5 thoughts on “Dr. Brandon Credeur’s Response to Denver’s Channel 7 Witch-Hunt”

  1. PS: if you ‘moderate’ my comment out of existence, it’s a pretty sure sign that you’re a shill.

    Share the info, even if it’s hard for you as a chiropractor. These people are a stain on your profession.

  2. Bob, I’ve seen the video. I’ve read the details. I know exactly who this guy is (although not personally). There are plenty of people out there like him; he is by no means unique.

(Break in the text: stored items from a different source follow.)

/-- `4/3 < ∞`, the exponent written `(2⁻¹ + 4⁻¹)⁻¹`. [folklore] -/
theorem fourThirds_ne_top : ((2 : ℝ≥0∞)⁻¹ + 4⁻¹)⁻¹ ≠ ⊤ := by
  rw [Ne, ENNReal.inv_eq_top]
  exact (lt_of_lt_of_le (ENNReal.inv_pos.2 ENNReal.ofNat_ne_top) le_self_add).ne'

/-- `1/4 + (1/2 + 1/4) = 1`: `4` and `4/3` are Hölder conjugate. [folklore] -/
theorem holderTriple_four_fourThirds : ENNReal.HolderTriple 4 (((2 : ℝ≥0∞)⁻¹ + 4⁻¹)⁻¹) 1 where
  inv_add_inv_eq_inv := by
    rw [inv_inv, inv_one, add_comm (2 : ℝ≥0∞)⁻¹, ← add_assoc, inv_four_add_inv_four,
      ENNReal.inv_two_add_inv_two]

/-- Hölder `L⁴ · L^{4/3} ⊂ L¹` for real functions: `∫ |f g| ≤ ‖f‖_{L⁴} ‖g‖_{L^{4/3}}`. [folklore] -/
theorem lintegral_enorm_mul_le_four_fourThirds {X : Type*} [MeasurableSpace X] {μ : Measure X}
    {f g : X → ℝ} (hf : AEStronglyMeasurable f μ) (hg : AEStronglyMeasurable g μ) :
    ∫⁻ x, ‖f x * g x‖ₑ ∂μ ≤ eLpNorm f 4 μ * eLpNorm g (((2 : ℝ≥0∞)⁻¹ + 4⁻¹)⁻¹) μ := by
  haveI := holderTriple_four_fourThirds
  have h := @eLpNorm_smul_le_mul_eLpNorm _ _ _ _ μ _ _ _ _ 4 (((2 : ℝ≥0∞)⁻¹ + 4⁻¹)⁻¹) 1 g hg f hf _
  rw [eLpNorm_one_eq_lintegral_enorm] at h
  exact h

    As chiropractic doctors we are caught in an ugly place. We are extremely over-educated and underutilized. The very word “chiropractor” automatically pigeonholes us into a backcracker stereotype, even though our schooling mirrors conventional medical school quite closely in the foundational sciences. Yet, those of us who utilize an entirely different part of our education (lab analysis, biochemistry, and the Functional Medicine umbrella) are sucked right into the stereotype without so much as a second glance. So while I don’t support or agree with the behavior of attempting to hide the true nature of one’s degree, I can understand why it is done. The public is slow to adapt to new emerging concepts, such as a DC practicing Functional Medicine. It’s been done for a while and the Functional Medicine DCs are just as good as any other type of doctor (MD/DO/ND) practicing Functional Medicine and yet, the DC will encounter bias and discrimination. While it’s not an excuse for any attempt to mislead, I again can understand why this might happen.

    Dr. Credeur is no angel, a point that I have made repeatedly in every single post I discuss. However, he is practicing Functional Endocrinology (a simple Google search brings a lot of info for those who only take the time to look), which is entirely within the scope of his practice in almost every state, and he has made it a point to differentiate Functional Endocrinology from conventional Endocrinology as practiced by the pathology-centric establishment. He also does mention on his website and elsewhere the magic little letters “DC” which are ALL that are needed to remain legal. The public does assume a certain amount of responsibility to exercise due diligence, and preferably BEFORE attempting to make an appointment, solicit advice, or otherwise choose that particular practitioner. There’s been a breach of self-responsibility on both sides, a point that I made clear in my posts.

  3. It’s not just a matter of practicing endocrinology. It’s being entirely deceptive about what is covered by insurance and what isn’t. It’s having an MD prescribe meds for patients they’ve never even spoken to. It’s peddling insanely expensive “supplements” without the patient really knowing what they are or knowing what they are supposed to do. They have you taking 20 pills a day.

  4. They specifically tell you that 70% of the office visit charge is covered by insurance when, in reality, only about 16% is covered. I have the insurance verification form they completed to prove it. I realized my mistake half way through his program (when the EOB statements started coming) and got a partial refund (May of 2010). Now, they don’t even do that. The supplements are a complete rip off. I essentially paid thousands of dollars for “nutritional counseling.” My insurance verification form states that my insurance covers nutritional counseling when in fact, it didn’t. I understand it was my fault for not checking on the benefits myself, but they outright lied to me. I’ll admit that changing my diet changed my left and I was helped a great deal, but nobody should pay as much as I did for nutritional counseling. If you are suffering from problems with diabetes or thyroid, go see an actual endocrinologist and/or a nutritionist. You will be helped and it will cost you a small fraction of what Dr. Credeur charges.